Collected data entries
Content starts
import Mathlib
import Summits.SmoothPoincare4.SmoothPoincare4.Theorems.SoloInformedBinaryIcosahedralData

/-!
# The binary icosahedral input of the Poincaré-sphere trick, I: structure of `I* = SL(2, 𝔽₅)`

Solo residency `solo-SmoothPoincare4-informed`, session 109 (HOME `paper/paper.md`, Part I:
Lemma 2.2′ and Lemma `T_P`(a) = §3.2(a); CLAIMS C719–C723).

`SoloInformedSectionSurgery` proved the ALGEBRAIC CORE of loop surgery on a mapping torus in
abstract form: for a nontrivial perfect group `G` all of whose normal subgroups are central or
everything, the normal closure of the commutators `⁅y, g⁆` (`y ∈ G`) — the subgroup killed by
surgery on `F × S¹` along a section-like loop of class `(g, 1)` — is all of `G` iff `g` is not
central.  The paper applies this to the Poincaré homology sphere `P = S³/I*`, `G = π₁ P = I*`, the
binary icosahedral group, in its standard model `SL(2, 𝔽₅)` (`SoloInformedBinaryIcosahedralData`).
This file proves, as KERNEL facts about the concrete group `SL(2, ZMod 5)`, the structural input:

* `mem_elemList`, `card_eq` — the explicit enumeration is complete (`|SL(2, 𝔽₅)| = 120`); through
  it every universally quantified statement below is a finite kernel computation, always stated
  as `List.all … = true` over an explicit list and closed by `decide +kernel` (a bounded `∀` over
  the `Fintype` would make instance resolution enumerate `120^k` tuples; no `native_decide`);
* `x_sq`, `y_pow_three`, `z_pow_five`, `x_mul_y_mul_z`, `orderOf_x/y/z` — `x² = y³ = z⁵ = xyz = -1`,
  orders `4, 6, 10`: the binary polyhedral data of type `(2,3,5)`;
* `mem_center_iff` — the centre is `{1, -1}`;
* `closure_xy_eq_top`, `eq_top_of_mem` — `x, y` generate;
* `commutator_eq_top` — `I*` is PERFECT (`x`, `y` are commutators);
* `exists_rep_isConj` — CLASS EXHAUSTION (paper §3.2(a)): every non-central element is conjugate
  to one of `x, y, y², z, z², z³, z⁴` (class sizes `30, 20, 20, 12, 12, 12, 12`); in the paper's
  wording, to `x^j` (`j` odd), `y^j` (`3 ∤ j`) or `z^j` (`5 ∤ j`) (`isConj_pow_x_or_y_or_z`);
* `normalClosure_singleton_eq_top`, `normal_le_center_or_eq_top` — the normal closure of any
  non-central element is everything; every normal subgroup is central or everything (the proper
  normal subgroups are `1` and `{±1}`).

The sequel `SoloInformedBinaryIcosahedralClasses` adds the `A₅`-orders, the nine conjugacy
classes and the capstone instantiating `SectionSurgery.normalClosure_commutators_eq_top_iff`.
-/

namespace Summit.SmoothPoincare4.SmoothPoincare4.Theorems
namespace BinaryIcosahedral

open Matrix MatrixGroups Subgroup
open scoped commutatorElement

/-! ### Relations and orders of the generators -/

/-- `x² = -1`. -/
theorem x_sq : x ^ 2 = -1 := by decide
/-- `y³ = -1`. -/
theorem y_pow_three : y ^ 3 = -1 := by decide
/-- `z⁵ = -1`. -/
theorem z_pow_five : z ^ 5 = -1 := by decide +kernel
/-- `x y z = -1`: with the three power relations, the binary polyhedral relations of type
`(2,3,5)`. -/
theorem x_mul_y_mul_z : x * y * z = -1 := by decide
/-- `x` has order `4`. -/
theorem orderOf_x : orderOf x = 4 := by
  rw [orderOf_eq_iff (by norm_num)]
  refine ⟨by decide, fun m hm hm0 => ?_⟩
  interval_cases m <;> decide
/-- `y` has order `6`. -/
theorem orderOf_y : orderOf y = 6 := by
  rw [orderOf_eq_iff (by norm_num)]
  refine ⟨by decide +kernel, fun m hm hm0 => ?_⟩
  interval_cases m <;> decide +kernel
/-- `z` has order `10`. -/
theorem orderOf_z : orderOf z = 10 := by
  rw [orderOf_eq_iff (by norm_num)]
  refine ⟨by decide +kernel, fun m hm hm0 => ?_⟩
  interval_cases m <;> decide +kernel

/-! ### The enumeration is complete -/

/-- Every residue occurs in `univList`. -/
theorem mem_univList (a : ZMod 5) : a ∈ univList := by
  revert a; decide

/-- Every quadruple occurs in `allTuples`. -/
theorem mem_allTuples (a b c d : ZMod 5) : (a, b, c, d) ∈ allTuples := by
  simp only [allTuples, List.mem_flatMap, List.mem_map, Prod.mk.injEq]
  exact ⟨a, mem_univList a, b, mem_univList b, c, mem_univList c, d, mem_univList d,
    rfl, rfl, rfl, rfl⟩

/-- `elemList` has `120` entries (and no duplicates, `elemList_nodup`), so `|SL(2, 𝔽₅)| = 120`;
not needed below, recorded for the reader. -/
theorem length_elemList : elemList.length = 120 := by decide +kernel

/-- `elemList` has no duplicates. -/
theorem elemList_nodup : elemList.Nodup := by decide +kernel

/-- ENUMERATION: every element of `SL(2, ZMod 5)` occurs in `elemList`. -/
theorem mem_elemList (g : SL(2, ZMod 5)) : g ∈ elemList := by
  obtain ⟨A, hA⟩ := g
  have hEta : A = !![A 0 0, A 0 1; A 1 0, A 1 1] := Matrix.eta_fin_two A
  simp only [elemList, List.mem_filterMap]
  refine ⟨(A 0 0, A 0 1, A 1 0, A 1 1), mem_allTuples _ _ _ _, ?_⟩
  have hdet : Matrix.det !![A 0 0, A 0 1; A 1 0, A 1 1] = 1 := by rw [← hEta]; exact hA
  rw [dif_pos hdet]
  simp only [Option.some.injEq]
  exact Subtype.ext hEta.symm

/-- Reduction of a universally quantified decidable statement to the enumeration. -/
theorem forall_iff_forall_mem {P : SL(2, ZMod 5) → Prop} :
    (∀ g, P g) ↔ ∀ g ∈ elemList, P g :=
  ⟨fun h g _ => h g, fun h g => h g (mem_elemList g)⟩

/-- `|SL(2, 𝔽₅)| = 120`. -/
theorem card_eq : Fintype.card (SL(2, ZMod 5)) = 120 := by
  have h : elemList.toFinset = (Finset.univ : Finset (SL(2, ZMod 5))) :=
    Finset.eq_univ_iff_forall.mpr fun g => List.mem_toFinset.mpr (mem_elemList g)
  rw [← Finset.card_univ, ← h, List.toFinset_card_of_nodup elemList_nodup, length_elemList]

/-! ### The centre -/

/-- Kernel check over the enumeration: an element commuting with `x` and `y` is `±1`.  (All such
checks are stated as `List.all … = true` so that `decide` evaluates a Boolean over the explicit list
and never enumerates a `Fintype`.) -/
theorem comm_check :
    (elemList.all fun g => decide (g * x = x * g → g * y = y * g → g = 1 ∨ g = -1)) = true := by
  decide +kernel

/-- `1` and `-1` are the only elements commuting with both `x` and `y`. -/
theorem eq_one_or_eq_neg_one_of_comm {g : SL(2, ZMod 5)} (hx : g * x = x * g)
    (hy : g * y = y * g) : g = 1 ∨ g = -1 :=
  of_decide_eq_true (List.all_eq_true.mp comm_check g (mem_elemList g)) hx hy

/-- The centre of `SL(2, 𝔽₅)` is `{1, -1}`. -/
theorem mem_center_iff (g : SL(2, ZMod 5)) : g ∈ center (SL(2, ZMod 5)) ↔ g = 1 ∨ g = -1 := by
  constructor
  · intro hg
    rw [Subgroup.mem_center_iff] at hg
    exact eq_one_or_eq_neg_one_of_comm (hg x).symm (hg y).symm
  · rintro (rfl | rfl)
    · exact Subgroup.one_mem _
    · rw [Subgroup.mem_center_iff]
      intro h
      rw [mul_neg_one, neg_one_mul]

/-- `-1` is central. -/
theorem neg_one_mem_center : (-1 : SL(2, ZMod 5)) ∈ center (SL(2, ZMod 5)) :=
  (mem_center_iff _).mpr (Or.inr rfl)

/-- `x` is not central. -/
theorem x_not_mem_center : x ∉ center (SL(2, ZMod 5)) := by
  rw [mem_center_iff]; decide

/-- `y` is not central. -/
theorem y_not_mem_center : y ∉ center (SL(2, ZMod 5)) := by
  rw [mem_center_iff]; decide

/-- `SL(2, 𝔽₅)` is nontrivial (`x ≠ 1`). -/
theorem nontrivial : Nontrivial (SL(2, ZMod 5)) := ⟨⟨x, 1, by decide⟩⟩

/-! ### Generation by `x` and `y` -/

/-- Values of words lie in any subgroup containing `x` and `y`. -/
theorem evalWord_mem (H : Subgroup (SL(2, ZMod 5))) (hx : x ∈ H) (hy : y ∈ H) :
    ∀ w, evalWord w ∈ H
  | [] => H.one_mem
  | b :: w => by
    unfold evalWord
    refine H.mul_mem ?_ (evalWord_mem H hx hy w)
    cases b
    · exact hy
    · exact hx

/-- Every element is the value of the corresponding word (kernel check: `120` word evaluations;
an equation of lists, decided without any `Fintype` enumeration). -/
theorem map_evalWord_wordList : wordList.map evalWord = elemList := by decide +kernel

/-- GENERATION: `x` and `y` generate `SL(2, 𝔽₅)`. -/
theorem closure_xy_eq_top : Subgroup.closure ({x, y} : Set (SL(2, ZMod 5))) = ⊤ := by
  rw [eq_top_iff]
  intro g _
  have hg : g ∈ wordList.map evalWord := by rw [map_evalWord_wordList]; exact mem_elemList g
  obtain ⟨w, _, rfl⟩ := List.mem_map.mp hg
  exact evalWord_mem _ (subset_closure (by simp)) (subset_closure (by simp)) w

/-- A subgroup containing `x` and `y` is everything. -/
theorem eq_top_of_mem {H : Subgroup (SL(2, ZMod 5))} (hx : x ∈ H) (hy : y ∈ H) : H = ⊤ := by
  rw [eq_top_iff, ← closure_xy_eq_top, closure_le]
  intro g hg
  simp only [Set.mem_insert_iff, Set.mem_singleton_iff] at hg
  rcases hg with rfl | rfl
  · exact hx
  · exact hy

/-! ### Perfectness -/

/-- `x` is a commutator. -/
theorem x_eq_commutator : ⁅sl 0 2 2 0, sl 1 4 3 3⁆ = x := by
  rw [commutatorElement_def]; decide

/-- `y` is a commutator. -/
theorem y_eq_commutator : ⁅sl 0 1 4 3, sl 0 2 2 2⁆ = y := by
  rw [commutatorElement_def]; decide

/-- `I* = SL(2, 𝔽₅)` is PERFECT. -/
theorem commutator_eq_top : commutator (SL(2, ZMod 5)) = ⊤ := by
  apply eq_top_of_mem
  · rw [← x_eq_commutator]
    exact commutator_mem_commutator (mem_top _) (mem_top _)
  · rw [← y_eq_commutator]
    exact commutator_mem_commutator (mem_top _) (mem_top _)

/-! ### Conjugacy classes: exhaustion by the powers of `x`, `y`, `z` -/

/-- Kernel check of the conjugation table: each row `(g, c, r)` has `r ∈ reps` and
`c * r = g * c`. -/
theorem conjTable_check :
    (conjTable.all fun t => decide (t.2.2 ∈ reps ∧ t.2.1 * t.2.2 = t.1 * t.2.1)) = true := by
  decide +kernel

/-- Row-wise reading of `conjTable_check`. -/
theorem conjTable_valid {t : SL(2, ZMod 5) × SL(2, ZMod 5) × SL(2, ZMod 5)} (ht : t ∈ conjTable) :
    t.2.2 ∈ reps ∧ t.2.1 * t.2.2 = t.1 * t.2.1 :=
  of_decide_eq_true (List.all_eq_true.mp conjTable_check t ht)

/-- Kernel check: the table covers every non-central element. -/
theorem cover_check :
    (elemList.all fun g => decide (g = 1 ∨ g = -1 ∨ g ∈ conjTable.map Prod.fst)) = true := by
  decide +kernel

/-- Every element is `±1` or a first entry of the conjugation table. -/
theorem conjTable_covers (g : SL(2, ZMod 5)) : g = 1 ∨ g = -1 ∨ g ∈ conjTable.map Prod.fst :=
  of_decide_eq_true (List.all_eq_true.mp cover_check g (mem_elemList g))

/-- CLASS EXHAUSTION (paper §3.2(a)): every non-central element of `SL(2, 𝔽₅)` is conjugate to
one of `x, y, y², z, z², z³, z⁴`. -/
theorem exists_rep_isConj {g : SL(2, ZMod 5)} (hg : g ∉ center (SL(2, ZMod 5))) :
    ∃ r ∈ reps, IsConj r g := by
  rw [mem_center_iff, not_or] at hg
  rcases conjTable_covers g with h | h | h
  · exact absurd h hg.1
  · exact absurd h hg.2
  · obtain ⟨t, ht, rfl⟩ := List.mem_map.mp h
    obtain ⟨hr, hc⟩ := conjTable_valid ht
    refine ⟨t.2.2, hr, isConj_iff.mpr ⟨t.2.1, ?_⟩⟩
    rw [hc, mul_inv_cancel_right]

/-- Unfolding `r ∈ reps`. -/
theorem mem_reps_iff {r : SL(2, ZMod 5)} :
    r ∈ reps ↔ r = x ∨ r = y ∨ r = y ^ 2 ∨ r = z ∨ r = z ^ 2 ∨ r = z ^ 3 ∨ r = z ^ 4 := by
  simp only [reps, List.mem_cons, List.not_mem_nil, or_false]

/-- The paper's wording of class exhaustion: every non-central element is conjugate to `x^j` with
`j` odd, or to `y^j` with `3 ∤ j`, or to `z^j` with `5 ∤ j`. -/
theorem isConj_pow_x_or_y_or_z {g : SL(2, ZMod 5)} (hg : g ∉ center (SL(2, ZMod 5))) :
    (∃ j : ℕ, ¬ 2 ∣ j ∧ IsConj (x ^ j) g) ∨ (∃ j : ℕ, ¬ 3 ∣ j ∧ IsConj (y ^ j) g) ∨
      (∃ j : ℕ, ¬ 5 ∣ j ∧ IsConj (z ^ j) g) := by
  obtain ⟨r, hr, hc⟩ := exists_rep_isConj hg
  rw [mem_reps_iff] at hr
  rcases hr with rfl | rfl | rfl | rfl | rfl | rfl | rfl
  · exact Or.inl ⟨1, by decide, by simpa using hc⟩
  · exact Or.inr (Or.inl ⟨1, by decide, by simpa using hc⟩)
  · exact Or.inr (Or.inl ⟨2, by decide, hc⟩)
  · exact Or.inr (Or.inr ⟨1, by decide, by simpa using hc⟩)
  · exact Or.inr (Or.inr ⟨2, by decide, hc⟩)
  · exact Or.inr (Or.inr ⟨3, by decide, hc⟩)
  · exact Or.inr (Or.inr ⟨4, by decide, hc⟩)

/-! ### Normal subgroups: central or everything -/

/-- Conjugates of `r` lie in the normal closure of `{r}`. -/
theorem conj_mem_normalClosure (c r : SL(2, ZMod 5)) :
    c * r * c⁻¹ ∈ normalClosure ({r} : Set (SL(2, ZMod 5))) :=
  (normalClosure_normal (s := {r})).conj_mem r (subset_normalClosure (Set.mem_singleton r)) c

/-- Conjugates of `r⁻¹` lie in the normal closure of `{r}`. -/
theorem conj_inv_mem_normalClosure (c r : SL(2, ZMod 5)) :
    c * r⁻¹ * c⁻¹ ∈ normalClosure ({r} : Set (SL(2, ZMod 5))) :=
  (normalClosure_normal (s := {r})).conj_mem r⁻¹
    ((normalClosure {r}).inv_mem (subset_normalClosure (Set.mem_singleton r))) c

/-- A conjugate of `r^{±1}` lies in the normal closure of `{r}`. -/
theorem conj_bif_mem_normalClosure (c r : SL(2, ZMod 5)) (b : Bool) :
    c * (bif b then r else r⁻¹) * c⁻¹ ∈ normalClosure ({r} : Set (SL(2, ZMod 5))) := by
  cases b
  · exact conj_inv_mem_normalClosure c r
  · exact conj_mem_normalClosure c r

/-- Every conjugate-product recipe evaluates into the normal closure of `{r}`. -/
theorem prodConj_mem (r : SL(2, ZMod 5)) :
    ∀ ws, prodConj r ws ∈ normalClosure ({r} : Set (SL(2, ZMod 5)))
  | [] => (normalClosure _).one_mem
  | w :: ws => by
    unfold prodConj
    exact (normalClosure _).mul_mem (conj_bif_mem_normalClosure w.1 r w.2) (prodConj_mem r ws)

/-- The witness table lists exactly the representatives. -/
theorem map_fst_ncTable : ncTable.map Prod.fst = reps := by decide +kernel

/-- Kernel check of the normal-closure witnesses: the two recipes of each row evaluate to `x`
and to `y`. -/
theorem ncTable_check :
    (ncTable.all fun t => decide (prodConj t.1 t.2.1 = x ∧ prodConj t.1 t.2.2 = y)) = true := by
  decide +kernel

/-- The normal closure of each representative contains `x` and `y`, hence is everything. -/
theorem normalClosure_rep_eq_top {r : SL(2, ZMod 5)} (hr : r ∈ reps) :
    normalClosure ({r} : Set (SL(2, ZMod 5))) = ⊤ := by
  have hmem : r ∈ ncTable.map Prod.fst := by rw [map_fst_ncTable]; exact hr
  obtain ⟨t, ht, rfl⟩ := List.mem_map.mp hmem
  obtain ⟨hx, hy⟩ := of_decide_eq_true (List.all_eq_true.mp ncTable_check t ht)
  exact eq_top_of_mem (hx ▸ prodConj_mem t.1 t.2.1) (hy ▸ prodConj_mem t.1 t.2.2)

/-- The normal closure of ANY non-central element of `SL(2, 𝔽₅)` is everything. -/
theorem normalClosure_singleton_eq_top {g : SL(2, ZMod 5)} (hg : g ∉ center (SL(2, ZMod 5))) :
    normalClosure ({g} : Set (SL(2, ZMod 5))) = ⊤ := by
  obtain ⟨r, hr, hc⟩ := exists_rep_isConj hg
  obtain ⟨c, rfl⟩ := isConj_iff.mp hc
  rw [eq_top_iff, ← normalClosure_rep_eq_top hr]
  refine normalClosure_le_normal ?_
  intro r' hr'
  rw [Set.mem_singleton_iff] at hr'
  subst hr'
  have h := conj_mem_normalClosure c⁻¹ (c * r' * c⁻¹)
  simpa [mul_assoc] using h

/-- Every normal subgroup of `SL(2, 𝔽₅)` is central or everything; i.e. the proper normal subgroups
are `1` and `{±1}`. -/
theorem normal_le_center_or_eq_top (N : Subgroup (SL(2, ZMod 5))) (hN : N.Normal) :
    N ≤ center (SL(2, ZMod 5)) ∨ N = ⊤ := by
  by_cases h : N ≤ center (SL(2, ZMod 5))
  · exact Or.inl h
  · right
    obtain ⟨g, hgN, hgc⟩ := Set.not_subset.mp h
    rw [eq_top_iff, ← normalClosure_singleton_eq_top hgc]
    exact normalClosure_le_normal (Set.singleton_subset_iff.mpr hgN)

end BinaryIcosahedral
end Summit.SmoothPoincare4.SmoothPoincare4.Theorems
Content ends
Work order ->
Please transcribe the data exactly from its first line. End with the line that contains "binary icosahedral group, in".

Solved problem ->
import Mathlib
import Summits.SmoothPoincare4.SmoothPoincare4.Theorems.SoloInformedBinaryIcosahedralData

/-!
# The binary icosahedral input of the Poincaré-sphere trick, I: structure of `I* = SL(2, 𝔽₅)`

Solo residency `solo-SmoothPoincare4-informed`, session 109 (HOME `paper/paper.md`, Part I:
Lemma 2.2′ and Lemma `T_P`(a) = §3.2(a); CLAIMS C719–C723).

`SoloInformedSectionSurgery` proved the ALGEBRAIC CORE of loop surgery on a mapping torus in
abstract form: for a nontrivial perfect group `G` all of whose normal subgroups are central or
everything, the normal closure of the commutators `⁅y, g⁆` (`y ∈ G`) — the subgroup killed by
surgery on `F × S¹` along a section-like loop of class `(g, 1)` — is all of `G` iff `g` is not
central.  The paper applies this to the Poincaré homology sphere `P = S³/I*`, `G = π₁ P = I*`, the
binary icosahedral group, in its standard model `SL(2, 𝔽₅)` (`SoloInformedBinaryIcosahedralData`).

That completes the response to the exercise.